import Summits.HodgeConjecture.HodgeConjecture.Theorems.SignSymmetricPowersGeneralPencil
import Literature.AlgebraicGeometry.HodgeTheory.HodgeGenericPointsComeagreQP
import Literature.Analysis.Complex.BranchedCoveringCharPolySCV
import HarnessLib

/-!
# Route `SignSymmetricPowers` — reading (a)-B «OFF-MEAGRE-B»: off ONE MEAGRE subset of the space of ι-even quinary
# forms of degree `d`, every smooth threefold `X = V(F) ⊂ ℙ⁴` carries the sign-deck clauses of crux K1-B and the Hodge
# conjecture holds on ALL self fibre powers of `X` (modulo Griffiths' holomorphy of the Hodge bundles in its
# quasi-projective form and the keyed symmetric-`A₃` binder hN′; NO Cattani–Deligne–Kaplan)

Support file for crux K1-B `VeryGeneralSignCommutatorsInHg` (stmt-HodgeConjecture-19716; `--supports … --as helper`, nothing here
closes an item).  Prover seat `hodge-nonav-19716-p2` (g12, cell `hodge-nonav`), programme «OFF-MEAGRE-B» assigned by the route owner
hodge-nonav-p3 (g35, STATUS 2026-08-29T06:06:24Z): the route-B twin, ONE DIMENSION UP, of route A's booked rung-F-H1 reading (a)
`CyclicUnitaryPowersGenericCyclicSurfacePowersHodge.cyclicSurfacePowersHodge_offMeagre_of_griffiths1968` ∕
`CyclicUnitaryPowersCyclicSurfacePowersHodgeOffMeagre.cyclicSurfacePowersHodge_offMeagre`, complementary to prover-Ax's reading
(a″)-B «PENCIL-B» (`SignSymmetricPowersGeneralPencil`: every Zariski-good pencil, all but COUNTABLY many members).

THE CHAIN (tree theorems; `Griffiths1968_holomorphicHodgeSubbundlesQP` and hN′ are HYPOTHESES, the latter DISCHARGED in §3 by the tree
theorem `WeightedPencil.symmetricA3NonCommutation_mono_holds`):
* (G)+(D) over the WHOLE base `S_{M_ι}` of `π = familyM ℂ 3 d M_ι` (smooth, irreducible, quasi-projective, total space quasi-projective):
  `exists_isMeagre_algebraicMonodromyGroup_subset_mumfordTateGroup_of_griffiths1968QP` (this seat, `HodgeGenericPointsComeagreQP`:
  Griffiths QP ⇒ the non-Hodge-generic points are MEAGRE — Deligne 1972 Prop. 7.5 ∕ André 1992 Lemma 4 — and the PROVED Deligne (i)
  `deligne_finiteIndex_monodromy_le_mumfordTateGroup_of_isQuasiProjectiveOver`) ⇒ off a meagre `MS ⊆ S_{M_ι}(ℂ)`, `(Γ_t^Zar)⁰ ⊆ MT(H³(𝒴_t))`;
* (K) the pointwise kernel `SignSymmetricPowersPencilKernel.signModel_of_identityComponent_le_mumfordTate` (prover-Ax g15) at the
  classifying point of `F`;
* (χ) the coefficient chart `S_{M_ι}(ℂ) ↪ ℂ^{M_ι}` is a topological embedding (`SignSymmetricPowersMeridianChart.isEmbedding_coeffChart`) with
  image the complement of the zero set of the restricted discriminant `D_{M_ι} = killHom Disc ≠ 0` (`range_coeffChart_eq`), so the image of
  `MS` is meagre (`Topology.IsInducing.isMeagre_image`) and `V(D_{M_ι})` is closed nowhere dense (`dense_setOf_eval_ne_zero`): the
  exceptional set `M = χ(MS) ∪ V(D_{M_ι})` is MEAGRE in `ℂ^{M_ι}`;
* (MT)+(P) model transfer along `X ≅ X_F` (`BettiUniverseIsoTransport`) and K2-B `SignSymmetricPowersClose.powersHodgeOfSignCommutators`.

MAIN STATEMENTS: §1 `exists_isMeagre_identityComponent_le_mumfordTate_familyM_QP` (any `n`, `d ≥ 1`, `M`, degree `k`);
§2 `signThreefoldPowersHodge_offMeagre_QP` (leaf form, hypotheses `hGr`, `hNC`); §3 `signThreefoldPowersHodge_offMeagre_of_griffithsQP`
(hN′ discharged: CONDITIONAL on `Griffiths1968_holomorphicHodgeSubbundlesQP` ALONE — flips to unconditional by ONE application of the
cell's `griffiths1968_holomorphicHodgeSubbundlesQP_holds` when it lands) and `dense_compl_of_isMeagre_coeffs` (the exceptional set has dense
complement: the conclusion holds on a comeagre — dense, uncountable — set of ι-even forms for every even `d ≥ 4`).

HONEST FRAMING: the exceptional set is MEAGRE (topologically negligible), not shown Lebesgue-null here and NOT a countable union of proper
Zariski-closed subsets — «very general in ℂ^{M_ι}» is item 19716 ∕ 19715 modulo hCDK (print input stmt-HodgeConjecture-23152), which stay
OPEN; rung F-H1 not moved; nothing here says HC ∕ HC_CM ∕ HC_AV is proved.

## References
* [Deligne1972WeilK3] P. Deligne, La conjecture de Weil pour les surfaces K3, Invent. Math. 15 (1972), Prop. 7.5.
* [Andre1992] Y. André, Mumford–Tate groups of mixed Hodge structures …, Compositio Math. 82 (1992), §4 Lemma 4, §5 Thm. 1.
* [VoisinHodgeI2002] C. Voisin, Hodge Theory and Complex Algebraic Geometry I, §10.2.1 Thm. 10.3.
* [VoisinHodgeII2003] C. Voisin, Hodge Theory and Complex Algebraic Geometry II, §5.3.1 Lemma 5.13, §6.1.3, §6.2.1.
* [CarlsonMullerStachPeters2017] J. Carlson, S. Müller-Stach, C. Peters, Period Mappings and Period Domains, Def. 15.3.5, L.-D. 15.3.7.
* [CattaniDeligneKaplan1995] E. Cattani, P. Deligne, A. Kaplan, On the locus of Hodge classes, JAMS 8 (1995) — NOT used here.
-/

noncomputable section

================

Send back the complete set of entries, exactly as shown above.

# Written answer
import Summits.HodgeConjecture.HodgeConjecture.Theorems.SignSymmetricPowersGeneralPencil
import Literature.AlgebraicGeometry.HodgeTheory.HodgeGenericPointsComeagreQP
import Literature.Analysis.Complex.BranchedCoveringCharPolySCV
import HarnessLib

/-!
# Route `SignSymmetricPowers` — reading (a)-B «OFF-MEAGRE-B»: off ONE MEAGRE subset of the space of ι-even quinary
# forms of degree `d`, every smooth threefold `X = V(F) ⊂ ℙ⁴` carries the sign-deck clauses of crux K1-B and the Hodge
# conjecture holds on ALL self fibre powers of `X` (modulo Griffiths' holomorphy of the Hodge bundles in its
# quasi-projective form and the keyed symmetric-`A₃` binder hN′; NO Cattani–Deligne–Kaplan)

Support file for crux K1-B `VeryGeneralSignCommutatorsInHg` (stmt-HodgeConjecture-19716; `--supports … --as helper`, nothing here
closes an item).  Prover seat `hodge-nonav-19716-p2` (g12, cell `hodge-nonav`), programme «OFF-MEAGRE-B» assigned by the route owner
hodge-nonav-p3 (g35, STATUS 2026-08-29T06:06:24Z): the route-B twin, ONE DIMENSION UP, of route A's booked rung-F-H1 reading (a)
`CyclicUnitaryPowersGenericCyclicSurfacePowersHodge.cyclicSurfacePowersHodge_offMeagre_of_griffiths1968` ∕
`CyclicUnitaryPowersCyclicSurfacePowersHodgeOffMeagre.cyclicSurfacePowersHodge_offMeagre`, complementary to prover-Ax's reading
(a″)-B «PENCIL-B» (`SignSymmetricPowersGeneralPencil`: every Zariski-good pencil, all but COUNTABLY many members).

THE CHAIN (tree theorems; `Griffiths1968_holomorphicHodgeSubbundlesQP` and hN′ are HYPOTHESES, the latter DISCHARGED in §3 by the tree
theorem `WeightedPencil.symmetricA3NonCommutation_mono_holds`):
* (G)+(D) over the WHOLE base `S_{M_ι}` of `π = familyM ℂ 3 d M_ι` (smooth, irreducible, quasi-projective, total space quasi-projective):
  `exists_isMeagre_algebraicMonodromyGroup_subset_mumfordTateGroup_of_griffiths1968QP` (this seat, `HodgeGenericPointsComeagreQP`:
  Griffiths QP ⇒ the non-Hodge-generic points are MEAGRE — Deligne 1972 Prop. 7.5 ∕ André 1992 Lemma 4 — and the PROVED Deligne (i)
  `deligne_finiteIndex_monodromy_le_mumfordTateGroup_of_isQuasiProjectiveOver`) ⇒ off a meagre `MS ⊆ S_{M_ι}(ℂ)`, `(Γ_t^Zar)⁰ ⊆ MT(H³(𝒴_t))`;
* (K) the pointwise kernel `SignSymmetricPowersPencilKernel.signModel_of_identityComponent_le_mumfordTate` (prover-Ax g15) at the
  classifying point of `F`;
* (χ) the coefficient chart `S_{M_ι}(ℂ) ↪ ℂ^{M_ι}` is a topological embedding (`SignSymmetricPowersMeridianChart.isEmbedding_coeffChart`) with
  image the complement of the zero set of the restricted discriminant `D_{M_ι} = killHom Disc ≠ 0` (`range_coeffChart_eq`), so the image of
  `MS` is meagre (`Topology.IsInducing.isMeagre_image`) and `V(D_{M_ι})` is closed nowhere dense (`dense_setOf_eval_ne_zero`): the
  exceptional set `M = χ(MS) ∪ V(D_{M_ι})` is MEAGRE in `ℂ^{M_ι}`;
* (MT)+(P) model transfer along `X ≅ X_F` (`BettiUniverseIsoTransport`) and K2-B `SignSymmetricPowersClose.powersHodgeOfSignCommutators`.

MAIN STATEMENTS: §1 `exists_isMeagre_identityComponent_le_mumfordTate_familyM_QP` (any `n`, `d ≥ 1`, `M`, degree `k`);
§2 `signThreefoldPowersHodge_offMeagre_QP` (leaf form, hypotheses `hGr`, `hNC`); §3 `signThreefoldPowersHodge_offMeagre_of_griffithsQP`
(hN′ discharged: CONDITIONAL on `Griffiths1968_holomorphicHodgeSubbundlesQP` ALONE — flips to unconditional by ONE application of the
cell's `griffiths1968_holomorphicHodgeSubbundlesQP_holds` when it lands) and `dense_compl_of_isMeagre_coeffs` (the exceptional set has dense
complement: the conclusion holds on a comeagre — dense, uncountable — set of ι-even forms for every even `d ≥ 4`).

HONEST FRAMING: the exceptional set is MEAGRE (topologically negligible), not shown Lebesgue-null here and NOT a countable union of proper
Zariski-closed subsets — «very general in ℂ^{M_ι}» is item 19716 ∕ 19715 modulo hCDK (print input stmt-HodgeConjecture-23152), which stay
OPEN; rung F-H1 not moved; nothing here says HC ∕ HC_CM ∕ HC_AV is proved.

## References
* [Deligne1972WeilK3] P. Deligne, La conjecture de Weil pour les surfaces K3, Invent. Math. 15 (1972), Prop. 7.5.
* [Andre1992] Y. André, Mumford–Tate groups of mixed Hodge structures …, Compositio Math. 82 (1992), §4 Lemma 4, §5 Thm. 1.
* [VoisinHodgeI2002] C. Voisin, Hodge Theory and Complex Algebraic Geometry I, §10.2.1 Thm. 10.3.
* [VoisinHodgeII2003] C. Voisin, Hodge Theory and Complex Algebraic Geometry II, §5.3.1 Lemma 5.13, §6.1.3, §6.2.1.
* [CarlsonMullerStachPeters2017] J. Carlson, S. Müller-Stach, C. Peters, Period Mappings and Period Domains, Def. 15.3.5, L.-D. 15.3.7.
* [CattaniDeligneKaplan1995] E. Cattani, P. Deligne, A. Kaplan, On the locus of Hodge classes, JAMS 8 (1995) — NOT used here.
-/

noncomputable section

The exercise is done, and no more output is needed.